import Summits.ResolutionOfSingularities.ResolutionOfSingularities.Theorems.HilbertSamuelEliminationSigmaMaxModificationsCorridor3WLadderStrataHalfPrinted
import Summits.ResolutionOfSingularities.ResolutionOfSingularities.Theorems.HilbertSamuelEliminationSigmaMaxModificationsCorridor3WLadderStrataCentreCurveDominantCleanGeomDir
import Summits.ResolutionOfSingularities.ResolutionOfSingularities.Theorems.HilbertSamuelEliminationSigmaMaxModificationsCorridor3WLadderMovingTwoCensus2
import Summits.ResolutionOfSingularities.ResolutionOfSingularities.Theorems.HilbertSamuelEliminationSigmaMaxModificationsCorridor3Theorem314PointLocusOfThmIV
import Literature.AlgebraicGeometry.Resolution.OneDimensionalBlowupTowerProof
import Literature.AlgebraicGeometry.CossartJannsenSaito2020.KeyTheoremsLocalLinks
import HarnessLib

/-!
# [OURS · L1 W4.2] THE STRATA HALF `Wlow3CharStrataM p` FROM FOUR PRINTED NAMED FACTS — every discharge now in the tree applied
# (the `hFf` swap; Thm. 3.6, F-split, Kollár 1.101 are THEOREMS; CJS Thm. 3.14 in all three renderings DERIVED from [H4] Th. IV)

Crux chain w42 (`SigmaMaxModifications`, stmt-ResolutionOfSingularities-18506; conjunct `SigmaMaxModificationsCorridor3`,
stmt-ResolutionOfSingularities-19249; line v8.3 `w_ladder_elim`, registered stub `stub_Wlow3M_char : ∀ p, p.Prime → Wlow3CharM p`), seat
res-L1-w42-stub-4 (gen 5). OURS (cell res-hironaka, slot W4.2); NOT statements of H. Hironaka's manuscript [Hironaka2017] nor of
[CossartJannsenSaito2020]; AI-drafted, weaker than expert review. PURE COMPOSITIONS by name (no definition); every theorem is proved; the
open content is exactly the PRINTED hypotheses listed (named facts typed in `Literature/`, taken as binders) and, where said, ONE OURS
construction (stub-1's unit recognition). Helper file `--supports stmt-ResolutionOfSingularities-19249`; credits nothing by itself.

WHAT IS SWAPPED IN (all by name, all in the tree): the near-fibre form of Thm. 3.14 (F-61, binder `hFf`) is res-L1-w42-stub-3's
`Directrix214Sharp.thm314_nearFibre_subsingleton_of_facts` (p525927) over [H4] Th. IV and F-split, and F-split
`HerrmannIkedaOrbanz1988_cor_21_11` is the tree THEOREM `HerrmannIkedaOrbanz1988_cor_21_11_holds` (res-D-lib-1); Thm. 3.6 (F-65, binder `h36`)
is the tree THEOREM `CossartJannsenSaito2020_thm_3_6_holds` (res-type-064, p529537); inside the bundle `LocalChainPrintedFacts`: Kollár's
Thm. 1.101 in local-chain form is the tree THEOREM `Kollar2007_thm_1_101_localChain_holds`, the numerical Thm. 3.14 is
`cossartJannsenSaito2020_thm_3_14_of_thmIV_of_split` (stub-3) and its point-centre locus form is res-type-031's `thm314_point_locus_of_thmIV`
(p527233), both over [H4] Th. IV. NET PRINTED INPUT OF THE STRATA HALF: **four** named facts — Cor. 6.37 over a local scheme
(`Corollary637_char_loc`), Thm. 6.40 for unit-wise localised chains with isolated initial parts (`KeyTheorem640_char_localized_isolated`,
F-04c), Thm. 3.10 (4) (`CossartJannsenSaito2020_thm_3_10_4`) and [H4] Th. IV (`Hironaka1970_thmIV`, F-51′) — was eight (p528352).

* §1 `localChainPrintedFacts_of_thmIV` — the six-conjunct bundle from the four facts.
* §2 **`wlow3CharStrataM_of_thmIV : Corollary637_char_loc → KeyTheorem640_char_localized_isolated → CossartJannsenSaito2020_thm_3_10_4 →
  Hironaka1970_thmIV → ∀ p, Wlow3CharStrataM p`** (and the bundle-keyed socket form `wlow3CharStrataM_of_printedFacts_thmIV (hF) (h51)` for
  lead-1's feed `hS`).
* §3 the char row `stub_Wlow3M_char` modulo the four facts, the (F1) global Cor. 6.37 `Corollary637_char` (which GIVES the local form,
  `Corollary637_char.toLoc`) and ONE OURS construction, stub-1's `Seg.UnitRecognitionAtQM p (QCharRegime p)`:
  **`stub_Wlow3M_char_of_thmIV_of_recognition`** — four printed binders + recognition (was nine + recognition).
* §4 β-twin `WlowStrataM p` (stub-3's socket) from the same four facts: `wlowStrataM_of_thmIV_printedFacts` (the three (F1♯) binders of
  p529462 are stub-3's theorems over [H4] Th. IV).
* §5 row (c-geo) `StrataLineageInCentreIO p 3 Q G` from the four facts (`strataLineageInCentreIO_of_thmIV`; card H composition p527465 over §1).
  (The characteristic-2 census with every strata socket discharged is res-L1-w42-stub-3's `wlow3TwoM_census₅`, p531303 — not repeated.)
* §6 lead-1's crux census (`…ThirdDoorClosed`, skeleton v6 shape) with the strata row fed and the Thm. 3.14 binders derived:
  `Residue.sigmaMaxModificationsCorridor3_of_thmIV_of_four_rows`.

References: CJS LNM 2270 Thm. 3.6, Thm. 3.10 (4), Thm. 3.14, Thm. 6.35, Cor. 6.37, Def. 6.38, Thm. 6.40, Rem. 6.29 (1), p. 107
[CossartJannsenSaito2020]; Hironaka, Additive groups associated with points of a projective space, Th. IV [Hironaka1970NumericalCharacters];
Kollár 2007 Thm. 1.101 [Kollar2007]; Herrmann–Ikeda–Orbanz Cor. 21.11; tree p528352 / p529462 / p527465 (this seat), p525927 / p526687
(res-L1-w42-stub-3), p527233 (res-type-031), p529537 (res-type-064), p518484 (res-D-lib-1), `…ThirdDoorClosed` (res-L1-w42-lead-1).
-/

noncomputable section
^^^^^^^^
If a line in the records includes the string "three", copy it.

Written solution >>
# (the `hFf` swap; Thm. 3.6, F-split, Kollár 1.101 are THEOREMS; CJS Thm. 3.14 in all three renderings DERIVED from [H4] Th. IV)
* §4 β-twin `WlowStrataM p` (stub-3's socket) from the same four facts: `wlowStrataM_of_thmIV_printedFacts` (the three (F1♯) binders of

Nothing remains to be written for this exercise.